Second, the importance of three variables can be a determination one by one to achieve a certain step. That is, there is a stage division possible.
Finally, it satisfies Markovianity. Then at this time, “fix the sum of the last 50 variables at b” in the set state, which means the values of the first 50 variables do not have any effect on the choice of the last 50 variables. It is posterior-free. It determines that Finally, it satisfies Markovianity. Then at this time, “fix the sum of the last 50 variables at b” in the set state. Meaning the values of the first 50 variables do not have any effect on the choice of the last 50 variables. It is posterior-free. It determines that dynamic programming can solve such problems.
The next step
The next step is to clarify the basic concept of dynamic programming. The stage can be defined as the number of variables taken. Like taking the first variable’s value is stage 1, and taking the value of 1, 2 variables are stage 2. The state can be defined as the sum of k variables when taking k variables.
Also, decision and strategy become the processes of taking values naturally. And the indicator function is the form of z. The optimal function is the largest indicator function.
Sub-indicator (optimal) function is a certain stage of the variables are taken after the value of the part in the manifestation of z.
For example, the sub-indicator of stage 2 is x1x2^2.
In the first stage, the value of x1 is taken, and according to the state’s definition, the reachable state of stage 1 is the set of all matters of x1, which means all values of [0,c], and the subindex function is also x1.
The key starts at the second stage, where values are taken for x1 and x2 simultaneously, at which point the reachable state of stage 2 is the set of all possible values of (x1+x2), again all values of [0,c], and the subindex function is x1x2^2. But then, we have to find the optimal policy for each of these states.
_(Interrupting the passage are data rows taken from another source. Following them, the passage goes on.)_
import Literature.LinearAlgebra.FreeModule.AlternatingElementaryDivisors
import HarnessLib

/-!
# `Sp_{2n}(ℤ)` is transitive on primitive vectors of `ℤ^{2n}` (Siegel's lemma), and the first reduction step of
# Goresky–Tai 2017, Lemma 45

Goresky–Tai, *Real structures on ordinary abelian varieties*, arXiv:1701.07742, Appendix §19.2, proof of Lemma 45,
p0044, print (verbatim):

> «There exists a vector `v ∈ ℤ^{2n}` that is primitive and has `τ(v) = v`. (Choose a rational vector `u` so that
> `τ(u) = u`, clear denominators to obtain an integral vector, and divide by common divisors to obtain a primitive
> vector.)  We claim there exists `g ∈ Sp_{2n}(ℤ)` so that `gv = e_1 = (1, 0, ⋯, 0)`.  This is a lemma of Siegel (see
> [Freitag] Satz A5.4) but here is an outline.  Let `v = (a_1, ⋯, a_n, b_1, ⋯, b_n)`.  Acting by permutations we can
> arrange that `|a_1| < |a_j|` for `2 ≤ j ≤ n`.  Acting by `(A 0; 0 ᵗA⁻¹)` we can subtract multiplies of `a_1` from
> the other `a_i` and continuing in this way (by the Euclidean algorithm) we can eventually arrange that `a_j = 0` for
> `2 ≤ j ≤ n`.  Similarly, acting by `(I 0; S I)` we can arrange that `|b_i| < |a_1|` for `1 ≤ i ≤ n`.  Then using
> `(0 I; −I 0)` we can switch the `a`'s and the `b`'s.  Continuing in this way we can arrange that `b_j = 0` for all `j`.
> This implies that `a_1` is a unit, so we can adjust it to equal one.»

## What is formalized, and how

For a finite index type `l` (`n = #l`), Mathlib's `J = Matrix.J l ℤ = (0 −1; 1 0)` and
`Sp_{2n}(ℤ) = Matrix.symplecticGroup l ℤ`; «primitive» is taken in Bézout form, `v ⬝ c = 1` for some integral `c`
(equivalent to `gcd(v_k) = 1`):

* ★ `exists_mem_symplecticGroup_mulVec_single_eq` — for primitive `v` and any `i₀ : l` there is `g ∈ Sp_{2n}(ℤ)` with
  `g e_{inl i₀} = v`; ★ `exists_mem_symplecticGroup_mulVec_eq_single` — «there exists `g ∈ Sp_{2n}(ℤ)` so that
  `gv = e_1`»; ★ `exists_mem_symplecticGroup_mulVec_eq` — TRANSITIVITY on primitive vectors;
  `exists_dotProduct_eq_one_of_mem_symplecticGroup` — conversely the columns of an integral symplectic matrix are
  primitive;
* §4, the surrounding sentences of the printed proof: `exists_eq_smul_primitive` («divide by common divisors to obtain
  a primitive vector»: Bézout form via `Finset.gcd_eq_sum_mul`), ★ `exists_primitive_mulVec_eq_self` («There exists
  a vector `v ∈ ℤ^{2n}` that is primitive and has `τ(v) = v`», for any integral `τ` with `τ² = 1`, `τ ≠ −1`),
  `row_inr_eq_of_mulVec_single_eq` and ★ `exists_symplectic_conj_mulVec_single_eq_self` («It follows that `τ` is
  `Sp_{2n}(ℤ)` conjugate to a matrix `(A B; C D)` where `A = (1 *; 0 A₁)`, … `C = (0 0; 0 C₁)`, `D = (−1 0; * D₁)`»:
  an integral involution of multiplier `−1` is `Sp_{2n}(ℤ)`-conjugate to one fixing `e_{inl i₀}` whose `(inr i₀)`-row
  is `−ᵗe_{inr i₀}`, again an involution of multiplier `−1`; the ensuing induction on `n` is not formalized here).

The proof formalized is NOT GT's Euclidean-algorithm outline but the lattice-theoretic one (O'Meara §82F–§82G: a
primitive vector of a unimodular lattice lies in a hyperbolic plane splitting the lattice): with `B(x, y) = ᵗxJy`
(alternating, unimodular on `ℤ^{2n}` since `J² = −1`), `w = −Jc` is a hyperbolic partner of `v` (`B(v, w) = v ⬝ c = 1`);
`Λ′ = {y | B(v, y) = B(w, y) = 0}` satisfies `ℤ^{2n} = ℤv ⊕ ℤw ⊕ Λ′` (`z ↦ z + B(w, z)v − B(v, z)w`); `B|Λ′` is
alternating and non-degenerate, so the tree's integral Frobenius theorem
(`Literature.LinearAlgebra.FreeModule.exists_frobeniusBasis`, Adkins–Weintraub Thm. 6.2.35) gives a basis
`(λᵢ, μᵢ)` of `Λ′` with `B(λᵢ, μⱼ) = dᵢδᵢⱼ`; unimodularity of `B` on `ℤ^{2n}` (every functional is `B(Jc_f, ·)`)
forces every `dᵢ = 1`; the matrix with columns `v, λ` (first block) and `−w, −μ` (second block; the sign matches
`J = (0 −1; 1 0)`) is then symplectic and maps `e_{inl i₀}` to `v`.  The private
`exists_symplectic_families_cons` packages this (families `u = (v, λ)`, `u′ = (w, μ)` with the unimodular
symplectic relations and `#u = #l`).  THEOREMS ONLY; no definition, instance, notation or named fact.

The tree already has the analogue over the valuation ring of a discretely valued field
(`Literature/NumberTheory/Automorphic/SymplecticGroupPrimitiveVectors`); this file is the `ℤ` case GT use.

## References

* [GoreskyTai2017RealStructuresOrdinary] M. Goresky, Y.-S. Tai, *Real structures on ordinary abelian varieties*,
  arXiv:1701.07742 (2017), Appendix §19.2, proof of Lemma 45 (citing E. Freitag, *Siegelsche Modulfunktionen*,
  Satz A5.4).
* [Omeara1963] O. T. O'Meara, *Introduction to Quadratic Forms* (1963), §82F–§82G (hyperbolic planes split
  unimodular lattices).
* [AdkinsWeintraub1992] W. A. Adkins, S. H. Weintraub, *Algebra*, GTM 136, Ch. 6 Thm. (2.35) (Frobenius normal form;
  tree `Literature/LinearAlgebra/FreeModule/AlternatingElementaryDivisors`).
-/

noncomputable section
When the stage 2 state is s2, we can adjust the values of x1 and x2 to reach the maximum value of x1x2^2. And also, we can require this maximum value by treating s2 as a constant derivative concerning x2 to obtain the optimal strategy for state s2.
The third stage of the reachable state is only c. It means that the decision of the third stage is also certain when the second state is over. At this time there is already x1 + x2 = s2, s2 + x3 = s3 = c. Then consider s3 as a constant (and it is) derivative. So that obtains the optimal strategy for the state s3.